Au reste il faudroit n’avoir aucune expérience du monde, pour proposer sérieusement l’abolition totale du luxe & des superfluités ; aussi n’est-ce pas là mon intention. Le commun des hommes est trop foible, trop esclave de la coûtume & de l’opinion, pour résister au torrent du mauvais exemple ; mais s’il est impossible de convertir la multitude, il n’est peut-être pas difficile de persuader les gens en place, gens éclairés & judicieux, à qui l’on peut représenter l’abus de mille dépenses inutiles au fond, & dont la suppression ne gêneroit point la liberté publique ; dépenses qui d’ailleurs n’ont proprement aucun but vertueux, & qu’on pourroit employer avec plus de sagesse & d’utilité : feux d’artifice & autres feux de joie, bals & festins publics, entrées d’ambassadeurs, &c. que de momeries, que d’amusemens puériles, que de millions prodigués en Europe, pour payer tribut à la coûtume ! tandis qu’on est pressé de besoins réels, auxquels on ne sauroit satisfaire, parce qu’on n’est pas fidele à l’économie nationale.
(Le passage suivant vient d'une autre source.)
import Mathlib
import Literature.Computability.AlgebraicComplexity.StandardFamilies
import Literature.Barriers.PneNP.GCTOccurrenceObstructions
import Summits.ValiantsHypothesis.ValiantsHypothesis.Theses.ElementaryWordLength
import Summits.ValiantsHypothesis.ValiantsHypothesis.Cruxes.WordPerSuperQuartic.Ideator1Sketch
import Summits.ValiantsHypothesis.ValiantsHypothesis.Theorems.ElementaryWordLengthWordPerSuperQuarticOfBlockHardness

/-!
# Sketch — crux `WordPerSuperQuartic` (stmt-ValiantsHypothesis-6624), round 2, ideator 5

First lemmas of the crux idea card `powering-distortion` (file `idea-powering-distortion.md`).
Statements only; `sorry` in proofs is deliberate (crux-ideate files signatures, not skeletons).

The card's transfer target is the MATRIX-POWERING family `Pow_k^d = tr (X^d)` (`X` the generic
`k × k` matrix; tree: `Literature.Barriers.PneNP.powTracePoly k d`), i.e. the iterated matrix
product `IMM_{k,d} = tr (X⁽⁰⁾ ⋯ X⁽ᵈ⁻¹⁾)` (tree: `immPoly k d ℂ`) with all layers IDENTIFIED.
Identifying layers is a relabelling of letters, free in the word model, so every lower bound for
`Pow_k^d` is one for `IMM_{k,d}`; the point of the card is that `d ↦ E₀₂(Pow_k^d)` is a sequence of
root elements of ONE finitely generated group `E₃(𝔽[x_ij : i,j < k])`, so that the crux becomes a
DISTORTION-GROWTH statement in a fixed group (geometric group theory of `SL₃` over polynomial rings
without units), composed with the packing reduction of card `imm-packing-product-tax`
(`Sketch.wordPerSuperQuartic_of_imm`, imported from `Cruxes/WordPerSuperQuartic/Ideator1Sketch.lean`).
-/

set_option linter.dupNamespace false

namespace Summit.ValiantsHypothesis.ValiantsHypothesis.Cruxes.WordPerSuperQuartic.PoweringDistortion

open Literature.Computability.AlgebraicComplexity MvPolynomial
open Summit.ValiantsHypothesis.ValiantsHypothesis.Cruxes.WordPerSuperQuartic.Sketch
  (Letter letterMat wordProd IsWordFor varLen IMMWordSuperCubic ImmSparseInPer)
open Literature.Barriers.PneNP (powTracePoly)

noncomputable section

/-! ## The layer-forgetting relabelling `IMM_{k,d} ↦ Pow_k^d` -/

/-- Forget the layer index of an `IMM` variable: `X⁽ᵗ⁾_{ij} ↦ X_{ij}`. -/
def forgetLayer (k d : ℕ) : Fin d × Fin k × Fin k → Fin k × Fin k := fun v => v.2

/-- **First lemma (a).** Identifying the layers of the iterated matrix product gives the matrix
power trace: `rename forgetLayer (tr (X⁽⁰⁾ ⋯ X⁽ᵈ⁻¹⁾)) = tr (X^d)`.
(`rename` is a ring hom, commutes with `Matrix.trace` and products; the renamed layers are all
equal to the generic matrix `mvPolynomialX`, and the product of `d` copies is the `d`-th power.) -/
theorem rename_forgetLayer_immPoly (k d : ℕ) :
    rename (forgetLayer k d) (immPoly k d ℂ) = powTracePoly k d := by
  unfold immPoly powTracePoly immMatrix
  set f : MvPolynomial (Fin d × Fin k × Fin k) ℂ →+* MvPolynomial (Fin k × Fin k) ℂ :=
    (rename (forgetLayer k d)).toRingHom with hf
  have hlayer : ∀ t : Fin d,
      f.mapMatrix ((Matrix.mvPolynomialX (Fin k) (Fin k) ℂ).map
        (rename fun ij : Fin k × Fin k => (t, ij))) = Matrix.mvPolynomialX (Fin k) (Fin k) ℂ := by
    intro t
    ext i j
    simp [hf, Matrix.mvPolynomialX_apply, rename_X, forgetLayer]
  have key : f (((List.finRange d).map fun t =>
      (Matrix.mvPolynomialX (Fin k) (Fin k) ℂ).map (rename fun ij : Fin k × Fin k => (t, ij))).prod).trace
      = ((Matrix.mvPolynomialX (Fin k) (Fin k) ℂ) ^ d).trace := by
    rw [AddMonoidHom.map_trace f]
    have hm : (((List.finRange d).map fun t =>
        (Matrix.mvPolynomialX (Fin k) (Fin k) ℂ).map (rename fun ij : Fin k × Fin k => (t, ij))).prod).map f
        = f.mapMatrix (((List.finRange d).map fun t =>
        (Matrix.mvPolynomialX (Fin k) (Fin k) ℂ).map (rename fun ij : Fin k × Fin k => (t, ij))).prod) := by
      rfl
    rw [hm, map_list_prod, List.map_map]
    have hconst : (f.mapMatrix ∘ fun t : Fin d =>
        (Matrix.mvPolynomialX (Fin k) (Fin k) ℂ).map (rename fun ij : Fin k × Fin k => (t, ij)))
        = fun _ => Matrix.mvPolynomialX (Fin k) (Fin k) ℂ := by
      funext t
      exact hlayer t
    rw [hconst]
    rw [show ((List.finRange d).map fun _ => Matrix.mvPolynomialX (Fin k) (Fin k) ℂ)
        = List.replicate d (Matrix.mvPolynomialX (Fin k) (Fin k) ℂ) by
      rw [List.map_const', List.length_finRange]]
    rw [List.prod_replicate]
  simpa [hf] using key

/-- Relabel the variable of a letter along `forgetLayer` (constant letters unchanged). -/
def relabel (k d : ℕ) (l : Letter (Fin d × Fin k × Fin k)) : Letter (Fin k × Fin k) :=
  (l.1, l.2.1, l.2.2.1, l.2.2.2.map (forgetLayer k d))

/-- **First lemma (b): words for `IMM` relabel to words for `Pow` of the same length and the same
number of variable letters** (`rename` applied entrywise to the word product is the product of the
relabelled letters; cf. the tree's `rename_wordProd` for the route's inline format). -/
theorem isWordFor_pow_of_imm (k d : ℕ) (w : List (Letter (Fin d × Fin k × Fin k)))
    (hw : IsWordFor w (immPoly k d ℂ)) :
    IsWordFor (w.map (relabel k d)) (powTracePoly k d) ∧
      (w.map (relabel k d)).length = w.length ∧ varLen (w.map (relabel k d)) = varLen w := by
  refine ⟨⟨?_, ?_⟩, by simp, ?_⟩
  · intro l hl
    obtain ⟨l₀, h₀, rfl⟩ := List.mem_map.1 hl
    exact hw.1 l₀ h₀
  · have h := Summit.ValiantsHypothesis.ValiantsHypothesis.Theorems.WordPerSuperQuartic.rename_wordProd
      (R := ℂ) (forgetLayer k d) w
    have hw2 := hw.2
    change (List.map letterMat w).prod = _ at hw2
    change (List.map letterMat (w.map (relabel k d))).prod = _
    have e1 : (List.map letterMat (w.map (relabel k d))) =
        ((w.map (fun l => (l.1, l.2.1, l.2.2.1, l.2.2.2.map (forgetLayer k d)))).map
          (fun l => Matrix.transvection l.1 l.2.1
            (C l.2.2.1 * l.2.2.2.elim 1 X : MvPolynomial (Fin k × Fin k) ℂ))) := rfl
    have e2 : (List.map letterMat w) = (w.map (fun l => Matrix.transvection l.1 l.2.1
        (C l.2.2.1 * l.2.2.2.elim 1 X))) := rfl
    rw [e1, h, ← e2, hw2,
      Summit.ValiantsHypothesis.ValiantsHypothesis.Theorems.WordPerSuperQuartic.mapMatrix_transvection]
    congr 1
    simpa using rename_forgetLayer_immPoly k d
  · unfold varLen
    rw [List.filter_map, List.length_map]
    congr 1
    apply List.filter_congr
    intro l _
    simp [relabel, Option.isSome_map]

/-! ## C⁺ of the card: super-cubic word length for matrix powering of ONE fixed size `k` -/

/-- **C⁺ (transfer target) `PowWordSuperCubic k`.** For some `ε > 0` and all large `d`, every affine
elementary word for `E₀₂(tr X^d)`, `X` the generic `k × k` matrix, has at least `d^(3+ε)` VARIABLE
letters.  A statement about the word length of the explicit sequence of root elements
`u_d = E₀₂(tr X^d)` in the single group `E₃(ℂ[x_ij : i, j < k])` with respect to the degree-`≤ 1`
elementary generators (constants free).  Known: `u_d` costs `≥ max(d, 2k²)` (degree; two reads) and
`≤ d^(log₂(3.46 k))` (binary powering with the `ShortWords` product words — the IMM upper bound);
so the statement is false for `k ≤ 2`, open in the windows `(3, 3.38]` (`k = 3`), `(3, 3.79]` (`k = 4`). -/
def PowWordSuperCubic (k : ℕ) : Prop :=
  ∃ ε : ℝ, 0 < ε ∧ ∃ d₀ : ℕ, ∀ d ≥ d₀, ∀ w : List (Letter (Fin k × Fin k)),
    IsWordFor w (powTracePoly k d) → (d : ℝ) ^ (3 + ε) ≤ varLen w

/-- **C⁺ ⇒ C⁺(IMM)**: identifying layers is free, so super-cubic powering gives super-cubic `IMM`
(`IMMWordSuperCubic` of card `imm-packing-product-tax`, verbatim). -/
theorem immWordSuperCubic_of_pow (k : ℕ) (h : PowWordSuperCubic k) : IMMWordSuperCubic k := by
  obtain ⟨ε, hε, d₀, hd⟩ := h
  refine ⟨ε, hε, d₀, fun d hdd w hw => ?_⟩
  obtain ⟨hw', -, hlen⟩ := isWordFor_pow_of_imm k d w hw
  have := hd d hdd _ hw'
  rw [hlen] at this
  exact this

/-- **Composition to the crux, by name** (through the imm card's checked-shape composition
`wordPerSuperQuartic_of_imm : 3 ≤ k → IMMWordSuperCubic k → ImmSparseInPer k c → WordPerSuperQuartic`,
itself a consequence of the packing identity and the cycle-cover embedding of `IMM` into `per`). -/
theorem wordPerSuperQuartic_of_pow (k c : ℕ) (hk : 3 ≤ k) (h₁ : PowWordSuperCubic k)
    (h₂ : ImmSparseInPer k c) :
    Summit.ValiantsHypothesis.ValiantsHypothesis.Theses.ElementaryWordLength.WordPerSuperQuartic :=
  Sketch.wordPerSuperQuartic_of_imm k c hk (immWordSuperCubic_of_pow k h₁) h₂

/-! ## The engine the card proposes: the SQUARING TAX of a fixed group -/

/-- **Squaring tax `SquaringTax k c`**: doubling the exponent of the matrix power multiplies the
minimal number of variable letters by at least `c`, for all large `d`.  (For `k = 1` this is the
univariate monomial `t^d ↦ t^(2d)`: `c ≤ 3.2` by the dirty-commutator recursion, `c ≥ 2` trivially;
BFS values `ν(t²) = 4`, `ν(t³) = 8`, `ν(t⁴) > 10` over constants `{±1, ±2}` — the same as the
multilinear monomials.)  `c > 8` for ONE `k ≥ 3` gives `PowWordSuperCubic k` along the dyadic
exponents, which suffices for the crux (see `PowWordSuperCubicDyadic`). -/
def SquaringTax (k : ℕ) (c : ℝ) : Prop :=
  ∃ d₀ : ℕ, ∀ d ≥ d₀, ∀ Λ : ℕ,
    (∀ w : List (Letter (Fin k × Fin k)), IsWordFor w (powTracePoly k d) → Λ ≤ varLen w) →
    ∀ w : List (Letter (Fin k × Fin k)), IsWordFor w (powTracePoly k (2 * d)) → c * Λ ≤ varLen w

/-- Dyadic form of C⁺ (enough for the crux: `per_N ⊂ per_n` for `N ≤ n` covers the gaps between
consecutive dyadic `d`, at the price `ε ↦ ε/2`). -/
def PowWordSuperCubicDyadic (k d₁ : ℕ) : Prop :=
  ∃ ε : ℝ, 0 < ε ∧ ∃ j₀ : ℕ, ∀ j ≥ j₀, ∀ w : List (Letter (Fin k × Fin k)),
    IsWordFor w (powTracePoly k (2 ^ j * d₁)) → ((2 : ℝ) ^ j * d₁) ^ (3 + ε) ≤ varLen w

/-- **Squaring tax `> 8` ⇒ dyadic C⁺** (induction on `j`: `Λ_{j+1} ≥ c Λ_j`, `c = 8 · 2^{η}`). -/
theorem powWordSuperCubicDyadic_of_squaringTax (k d₁ : ℕ) (c : ℝ) (hc : 8 < c)
    (h : SquaringTax k c) (hd₁ : 1 ≤ d₁)
    (h0 : ∀ w : List (Letter (Fin k × Fin k)), IsWordFor w (powTracePoly k d₁) → 1 ≤ varLen w) :
    PowWordSuperCubicDyadic k d₁ := by
  sorry

/-! ## The imported barrier for DEPTH-ONLY engines (free-group girth in the lower central series)

Malestein–Putman (2010): a non-trivial element of `γ_n(F₂)` has word length `≥ n`; Elkasapy–Thom
(2015): the shortest one has length `≼ n^{1.4412}`; a super-linear LOWER bound is open.  The map
`a ↦ E₀₁(x), b ↦ E₁₀(y)` sends `γ_n(F₂)` into the congruence subgroup of level `(x, y)^n`, and a word
of length `L` in `a^{±1}, b^{±1}` to an affine elementary word with `L` variable letters; hence any
argument showing "an affine elementary word with `< d^{1+δ}` variable letters cannot be `≡ 1` modulo
the `d`-th power of the augmentation ideal unless it is `1`" would settle that open problem.  Engines
for product/powering taxes must therefore use the ROOT-ELEMENT form of the target, not only its depth. -/

/-- Congruence depth of a `3 × 3` polynomial matrix: `M ≡ 1` modulo monomials of degree `< n`
(every entry of `M - 1` has no monomial of total degree `< n`). -/
def CongruentOneMod {σ : Type} (M : Matrix (Fin 3) (Fin 3) (MvPolynomial σ ℂ)) (n : ℕ) : Prop :=
  ∀ i j, ∀ m : σ →₀ ℕ, m.degree < n → MvPolynomial.coeff m ((M - 1) i j) = 0

/-- **Congruence girth is super-linear** (the depth-only statement): words of off-diagonal letters
whose product is `≡ 1 (mod deg ≥ d)` but `≠ 1` have `≥ d^(1+δ)` variable letters. OPEN; the card
records it as a barrier, not as a claim. -/
def CongruenceGirthSuperlinear : Prop :=
  ∃ δ : ℝ, 0 < δ ∧ ∃ d₀ : ℕ, ∀ d ≥ d₀, ∀ (σ : Type) (w : List (Letter σ)),
    (∀ l ∈ w, l.1 ≠ l.2.1) → CongruentOneMod (wordProd w) d → wordProd w ≠ 1 →
      (d : ℝ) ^ (1 + δ) ≤ varLen w

/-- **Girth of the free group `F₂` in its lower central series is super-linear** — the open
problem of Malestein–Putman / Elkasapy–Thom (known: `≥ n`, `≼ n^{1.4412}`). -/
def LCSGirthSuperlinear : Prop :=
  ∃ δ : ℝ, 0 < δ ∧ ∃ n₀ : ℕ, ∀ n ≥ n₀, ∀ g : FreeGroup (Fin 2),
    g ∈ (⊤ : Subgroup (FreeGroup (Fin 2))).lowerCentralSeries n → g ≠ 1 → (n : ℝ) ^ (1 + δ) ≤ (FreeGroup.toWord g).length

/-- **The barrier implication**: a super-linear congruence girth for affine elementary words would
prove the open super-linear girth of `F₂` in its lower central series (via `a ↦ E₀₁(x)`, `b ↦ E₁₀(y)`,
which is injective — a Sanov-type free subgroup — and maps `γ_n` into congruence depth `n`). -/
theorem lcsGirth_of_congruenceGirth : CongruenceGirthSuperlinear → LCSGirthSuperlinear := by
  sorry

end

end Summit.ValiantsHypothesis.ValiantsHypothesis.Cruxes.WordPerSuperQuartic.PoweringDistortion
Mais que dis-je ? On commence à sentir la futilité de ces dépenses, & notre ministere l’a déjà bien reconnue, lorsque le ciel ayant comblé nos vœux par la naissance du duc de Bourgogne, ce jeune prince si cher à la France & à l’Europe entiere, on a mieux aimé pour exprimer la joie commune dans cet heureux évenement, on a mieux aimé, dis-je, allumer de toutes parts le flambeau de l’hymenée, & présenter aux peuples ses ris & ses jeux pour favoriser la population par de nouveaux mariages, que de faire, suivant la coutume, des prodigalités mal entendues, que d’allumer des feux inutiles & dispendieux qu’un instant voit briller & s’éteindre.
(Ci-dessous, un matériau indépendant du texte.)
import Literature.NumberTheory.Automorphic.Liu2021.AppendixC.HeckeTranslates
import HarnessLib

/-!
# The honest Hecke correspondence on difference points: `𝒯(α_K(∇u z)) = ∏_{δ, α} α_K(∇(T_{g_α} ∘ δ) z)` (Liu 2021, §4.2 / App. D)

Topic `Literature/NumberTheory/Automorphic/Liu2021/AppendixC`; namespace
`Literature.NumberTheory.Automorphic.Liu2021.AppendixC.Sec42Data.HeckeTranslates`.  PROOF FILE (theorems only; no definition, no named
fact, no instance, no `sorry`).  Cell `hodgecm-mathlib` (D-0151), FLOOR-0 P5a, pole of the D9op road 2′ (sub-line
`Cruxes/HLiu418/Lines/F0_D9opRoad2.lean`, letter `RecordCurveEichlerShimuraHonest` / pointwise `stub_C`), piece **C1** of the census
`F0/P5a/L3a-POLE-census.v0.1.F0P5a-p02g0.md` §2 («the honest correspondence as a cycle, char 0, generic over `Sec42Data`»).

SETTING ([Liu2021] §4.2, l. 2060–2074; Def. 2.1 (1), Def. 2.3): a §4.2 datum `C` (tower `K ↦ X_K` with Albanese data
`α_K : ∇X_K → A_K`, transition morphisms `u = C.cpt.X.map f`, `∇u = C.nablaTr f`, `Alb_u = C.Atr f`) with Hecke translates `T`
(`T_g : X_N → X_K`, `Alb(T_g) = T.albTr g N K`).  The HONEST Hecke correspondence of the D9op letter is the endomorphism
`𝒯 := t ≫ ∑_α Alb(T_{g_α})` of `A_K`, where `t : A_K → A_N` is the Albanese TRACE of the Galois covering `u : X_N → X_K` with group
`Δ`, characterised by `Alb_u ≫ t = ∑_{δ ∈ Δ} Alb(δ)` (★ `albaneseTraceOfFiniteQuotient_holds`, [Lang1983AbelianVarieties] VIII §6 Thm. 13).

RESULT (`nablaTr_comp_α_comp_trace_sum_albTr`, with its `W`-point form `comp_nablaTr_comp_α_comp_trace_sum_albTr`): in the commutative
group `Hom(∇X_N, A_K)` of `∇X_N`-valued points of `A_K`,

  `∇u ≫ α_K ≫ (t ≫ ∑_{i ∈ s} Alb(T_{g_i})) = ∏_δ ∏_{i ∈ s} ∇(act δ) ≫ ∇(T_{g_i}) ≫ α_K`,

i.e. on a difference point `α_K(u x̃, u ỹ)` the honest correspondence takes the value `∑_{δ, i} α_K(T_{g_i} δ x̃, T_{g_i} δ ỹ)` —
Lang's/Milne's «a Hecke correspondence is the sum of its translates» ([Milne2005ShimuraVarieties] §5 p. 58) read on the Albanese
through the trace.  Pure category algebra over the printed identities `Alb_u ∘ α_N = α_K ∘ ∇u` (★ `Sec42Data.α_Atr`),
`Alb(T_g) ∘ α_N = α_K ∘ ∇T_g` (★ `HeckeTranslates.α_albTr`), `Alb_v ∘ α = α ∘ ∇v` (★ `Albanese.α_map`), bilinearity of composition
(Mathlib `Preadditive`), and «a point followed by a sum of homomorphisms is the product of the composites».  No field hypothesis.

HC_CM is proved only modulo the 7 printed citations until rung 0 closes; nothing of [Liu2021] is asserted here.

## References
* [Liu2021] Y. Liu, *Fourier–Jacobi cycles and arithmetic relative trace formula*, Camb. J. Math. 9 (2021) = arXiv:2102.11518: Def. 2.1 (1)
  (FJcycle.tex l. 1171–1176), Def. 2.3 (l. 1202–1208), §4.2 (l. 2060–2074), App. D proof of Cor. D.9 (p. 139).
* [Lang1983AbelianVarieties] S. Lang, *Abelian Varieties* (1959/1983), Ch. VIII §6 Thm. 13 (pp. 224–227).
* [Milne2005ShimuraVarieties] J. S. Milne, *Introduction to Shimura varieties* (2005/2017), §5 p. 58, §13 p. 118.
-/

set_option autoImplicit false

noncomputable section

open CategoryTheory AlgebraicGeometry NumberField
open Literature.AlgebraicGeometry.Motives (SchemeOver AbelianVariety)

namespace Literature.NumberTheory.Automorphic.Liu2021.AppendixC

open scoped MonObj

/-! ### Points followed by sums / products of homomorphisms (bookkeeping in the hom-group of a commutative group scheme) -/

section Points

variable {k : Type} [Field k]

/-- The sum of two homomorphisms of abelian varieties is, on underlying group-scheme maps, the product in Mathlib's `Hom.commGroup`
(by construction of the additive structure; twin of ★ `AbelianVariety.hom_hom_hom_add`). [folklore] -/
private theorem hom_hom_hom_add' {B B' : AbelianVariety k} (f g : B ⟶ B') :
    (f + g).hom.hom.hom = f.hom.hom.hom * g.hom.hom.hom := rfl

/-- A point followed by a finite SUM of homomorphisms of abelian varieties is the PRODUCT of the composites (the addition of
`Hom(B, B')` is the pointwise product; Mathlib `MonObj.comp_mul`). [folklore] -/
private theorem comp_finsetSum_hom_hom_hom {T : SchemeOver k} {B B' : AbelianVariety k} (x : T ⟶ B.X) {I : Type} (s : Finset I)
    (f : I → (B ⟶ B')) : x ≫ (∑ i ∈ s, f i).hom.hom.hom = ∏ i ∈ s, x ≫ (f i).hom.hom.hom := by
  classical
  induction s using Finset.induction_on with
  | empty =>
    rw [Finset.sum_empty, Finset.prod_empty]
    exact MonObj.comp_one x
  | insert a s ha ih =>
    rw [Finset.sum_insert ha, Finset.prod_insert ha, hom_hom_hom_add', MonObj.comp_mul, ih]

/-- A morphism followed by a finite PRODUCT in the hom-group of a group scheme is the product of the composites
(Mathlib `MonObj.comp_mul`, `MonObj.comp_one`). [folklore] -/
private theorem comp_finsetProd {T W : SchemeOver k} {G : SchemeOver k} [GrpObj G] [IsCommMonObj G] (z : T ⟶ W) {I : Type} (s : Finset I)
    (f : I → (W ⟶ G)) : z ≫ (∏ i ∈ s, f i) = ∏ i ∈ s, z ≫ f i := by
  classical
  induction s using Finset.induction_on with
  | empty =>
    rw [Finset.prod_empty, Finset.prod_empty]
    exact MonObj.comp_one z
  | insert a s ha ih =>
    rw [Finset.prod_insert ha, Finset.prod_insert ha, MonObj.comp_mul, ih]

end Points

variable {F E : Type} [Field F] [NumberField F] [IsTotallyReal F] [Field E] [NumberField E] [Algebra F E]
  [IsTotallyComplex E] [Algebra.IsQuadraticExtension F E]
variable {P5 : PropC5Data F E} {isotropicAt : ℕ → Prop}

namespace Sec42Data.HeckeTranslates

variable {C : Sec42Data P5 isotropicAt} (T : C.HeckeTranslates)

/-- **The honest Hecke correspondence on difference points.**  Let `f : N ⟶ K` be levels (`u = X_N → X_K` the transition
morphism, `∇u = C.nablaTr f`, `Alb_u = C.Atr f`), `act : Δ → End(X_N)` a finite family of endomorphisms of `X_N` (the deck
transformations of `u`), `t : A_K → A_N` a homomorphism with `Alb_u ≫ t = ∑_δ Alb(act δ)` (the Albanese trace, ★
`albaneseTraceOfFiniteQuotient_holds`), and `g : I → G`, `s ⊆ I` finite, translates defined at `N → K`.  Then, in the commutative
group `Hom(∇X_N, A_K)`:
`∇u ≫ α_K ≫ (t ≫ ∑_{i ∈ s} Alb(T_{g_i})) = ∏_δ ∏_{i ∈ s} ∇(act δ) ≫ ∇(T_{g_i}) ≫ α_K` — the honest correspondence
`𝒯 = t ≫ ∑_i Alb(T_{g_i})` takes at the difference point `α_K(∇u z)` the value `∑_{δ,i} α_K(∇(T_{g_i} ∘ act δ) z)`.
[cite: Liu2021, Def. 2.3 (FJcycle.tex l. 1206–1208) and §4.2 (l. 2070–2074)] [cite: Lang1983AbelianVarieties, Ch. VIII §6 Thm. 13 (pp. 224–227)]
[cite: Milne2005ShimuraVarieties, §5 p. 58] -/
theorem nablaTr_comp_α_comp_trace_sum_albTr {N K : C5.SmallLevel C.S.K₀} (f : N ⟶ K)
    {Δ : Type} [Fintype Δ] (act : Δ → (C.cpt.X.obj N ⟶ C.cpt.X.obj N))
    (t : C.A K ⟶ C.A N) (ht : C.Atr f ≫ t = ∑ δ, (C.alb N).map (C.alb N) (act δ))
    {I : Type} (s : Finset I) (g : I → C.G) (hg : ∀ i, C5.HeckeLE (g i) N K) :
    C.nablaTr f ≫ (C.alb K).α ≫ (t ≫ ∑ i ∈ s, T.albTr (g i) N K (hg i)).hom.hom.hom =
      ∏ δ, ∏ i ∈ s, (C.alb N).nabla.map (C.alb N).nabla (act δ) ≫
        (C.alb N).nabla.map (C.alb K).nabla (T.tr (g i) N K (hg i)) ≫ (C.alb K).α := by
  -- `∇u ≫ α_K = α_N ≫ Alb_u` (printed identity), and `Alb_u ≫ t = ∑_δ Alb(act δ)`
  have h1 : C.nablaTr f ≫ (C.alb K).α ≫ (t ≫ ∑ i ∈ s, T.albTr (g i) N K (hg i)).hom.hom.hom =
      (C.alb N).α ≫ ((∑ δ, (C.alb N).map (C.alb N) (act δ)) ≫ ∑ i ∈ s, T.albTr (g i) N K (hg i)).hom.hom.hom := by
    rw [← ht, ← Category.assoc (C.nablaTr f), ← C.α_Atr f, Category.assoc]
    rfl
  rw [h1, Preadditive.sum_comp, comp_finsetSum_hom_hom_hom]
  refine Finset.prod_congr rfl fun δ _ => ?_
  rw [Preadditive.comp_sum, comp_finsetSum_hom_hom_hom]
  refine Finset.prod_congr rfl fun i _ => ?_
  -- `α_N ≫ Alb(act δ) ≫ Alb(T_{g_i}) = ∇(act δ) ≫ ∇(T_{g_i}) ≫ α_K`
  change (C.alb N).α ≫ ((C.alb N).map (C.alb N) (act δ)).hom.hom.hom ≫ (T.albTr (g i) N K (hg i)).hom.hom.hom = _
  rw [← Category.assoc, Albanese.α_map, Category.assoc, T.α_albTr]

/-- **The honest Hecke correspondence on difference points, `W`-point form**: for every `z : W ⟶ ∇X_N`,
`z ≫ ∇u ≫ α_K ≫ 𝒯 = ∏_δ ∏_{i ∈ s} z ≫ ∇(act δ) ≫ ∇(T_{g_i}) ≫ α_K` in the commutative group `A_K(W)` — on `Ω`-points:
`𝒯(α_K(u x̃, u ỹ)) = ∑_{δ, i} α_K(T_{g_i} δ x̃, T_{g_i} δ ỹ)`. [cite: Liu2021, Def. 2.3 (FJcycle.tex l. 1206–1208) and §4.2 (l. 2070–2074)]
[cite: Lang1983AbelianVarieties, Ch. VIII §6 Thm. 13 (pp. 224–227)] [cite: Milne2005ShimuraVarieties, §5 p. 58] -/
theorem comp_nablaTr_comp_α_comp_trace_sum_albTr {N K : C5.SmallLevel C.S.K₀} (f : N ⟶ K)
    {Δ : Type} [Fintype Δ] (act : Δ → (C.cpt.X.obj N ⟶ C.cpt.X.obj N))
    (t : C.A K ⟶ C.A N) (ht : C.Atr f ≫ t = ∑ δ, (C.alb N).map (C.alb N) (act δ))
    {I : Type} (s : Finset I) (g : I → C.G) (hg : ∀ i, C5.HeckeLE (g i) N K)
    {W : SchemeOver E} (z : W ⟶ (C.alb N).nabla.N) :
    z ≫ C.nablaTr f ≫ (C.alb K).α ≫ (t ≫ ∑ i ∈ s, T.albTr (g i) N K (hg i)).hom.hom.hom =
      ∏ δ, ∏ i ∈ s, z ≫ (C.alb N).nabla.map (C.alb N).nabla (act δ) ≫
        (C.alb N).nabla.map (C.alb K).nabla (T.tr (g i) N K (hg i)) ≫ (C.alb K).α := by
  rw [T.nablaTr_comp_α_comp_trace_sum_albTr f act t ht s g hg, comp_finsetProd]
  exact Finset.prod_congr rfl fun δ _ => comp_finsetProd z s _

end Sec42Data.HeckeTranslates

end Literature.NumberTheory.Automorphic.Liu2021.AppendixC

end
Cette pratique si raisonnable rentre parfaitement dans la pensée d’un sage suédois, qui donnant une somme, il y a deux ans, pour commencer un établissement utile à sa patrie, s’exprimoit ainsi dans une lettre qu’il écrivoit à ce sujet : « Plût au ciel que la mode pût s’établir parmi nous, que dans tous les évenemens qui causent l’allégresse publique, on ne fît éclater sa joie que par des actes utiles à la société ! on verroit bientôt nombre de monumens honorables de notre raison, qui perpétueroient bien mieux la mémoire des faits dignes de passer à la postérité, & seroient plus glorieux pour l’humanité que tout cet appareil tumultueux de fêtes, de repas, de bals, & d’autres divertissemens usités en pareilles occasions ». Gazette de France, 8 Décembre 1753. Suede.

La même proposition est bien confirmée par l’exemple d’un empereur de la Chine qui vivoit au dernier siecle, & qui dans l’un des grands évenemens de son regne, défendit à ses sujets de faire les réjoüissances ordinaires & consacrées par l’usage, soit pour leur épargner des frais inutiles & mal placés, soit pour les engager vraissemblablement à opérer quelque bien durable, plus glorieux pour lui-même, plus avantageux à tout son peuple, que des amusemens frivoles & passagers, dont il ne reste aucune utilité sensible.

Voici encore un trait que je ne dois pas oublier : « Le ministere d’Angleterre, dit une gazette...... de l’année 1754, a fait compter mille guinées à M. Wal, ci-devant ambassadeur d’Espagne à Londres ; ce qui est, dit-on, le présent ordinaire que l’état fait aux ministres étrangers en quittant la Grande Bretagne ». Qui ne voit que mille guinées ou mille louis forment un présent plus utile & plus raisonnable que ne seroit un bijou, uniquement destiné à l’ornement d’un cabinet ?

Après ces grands exemples d’épargne politique, oseroit-on blâmer cet ambassadeur hollandois, qui

recevant à son départ d’une cour étrangere le portrait du prince enrichi de diamans, mais qui trouvant bien du vuide dans ce présent magnifique, demanda bonnement ce que cela pouvoit valoir. Comme on l’eut assûré que le tout coûtoit quarante mille écus : que ne me donnoit-on, dit-il, une lettre-de-change de pareille somme à prendre sur un banquier d’Amsterdam ? Cette naïveté hollandoise nous fait rire d’abord ; mais en examinant la chose de près, les gens sensés jugeront apparemment qu’il avoit raison, & qu’une bonne lettre de quarante mille écus est bien plus de service qu’un portrait.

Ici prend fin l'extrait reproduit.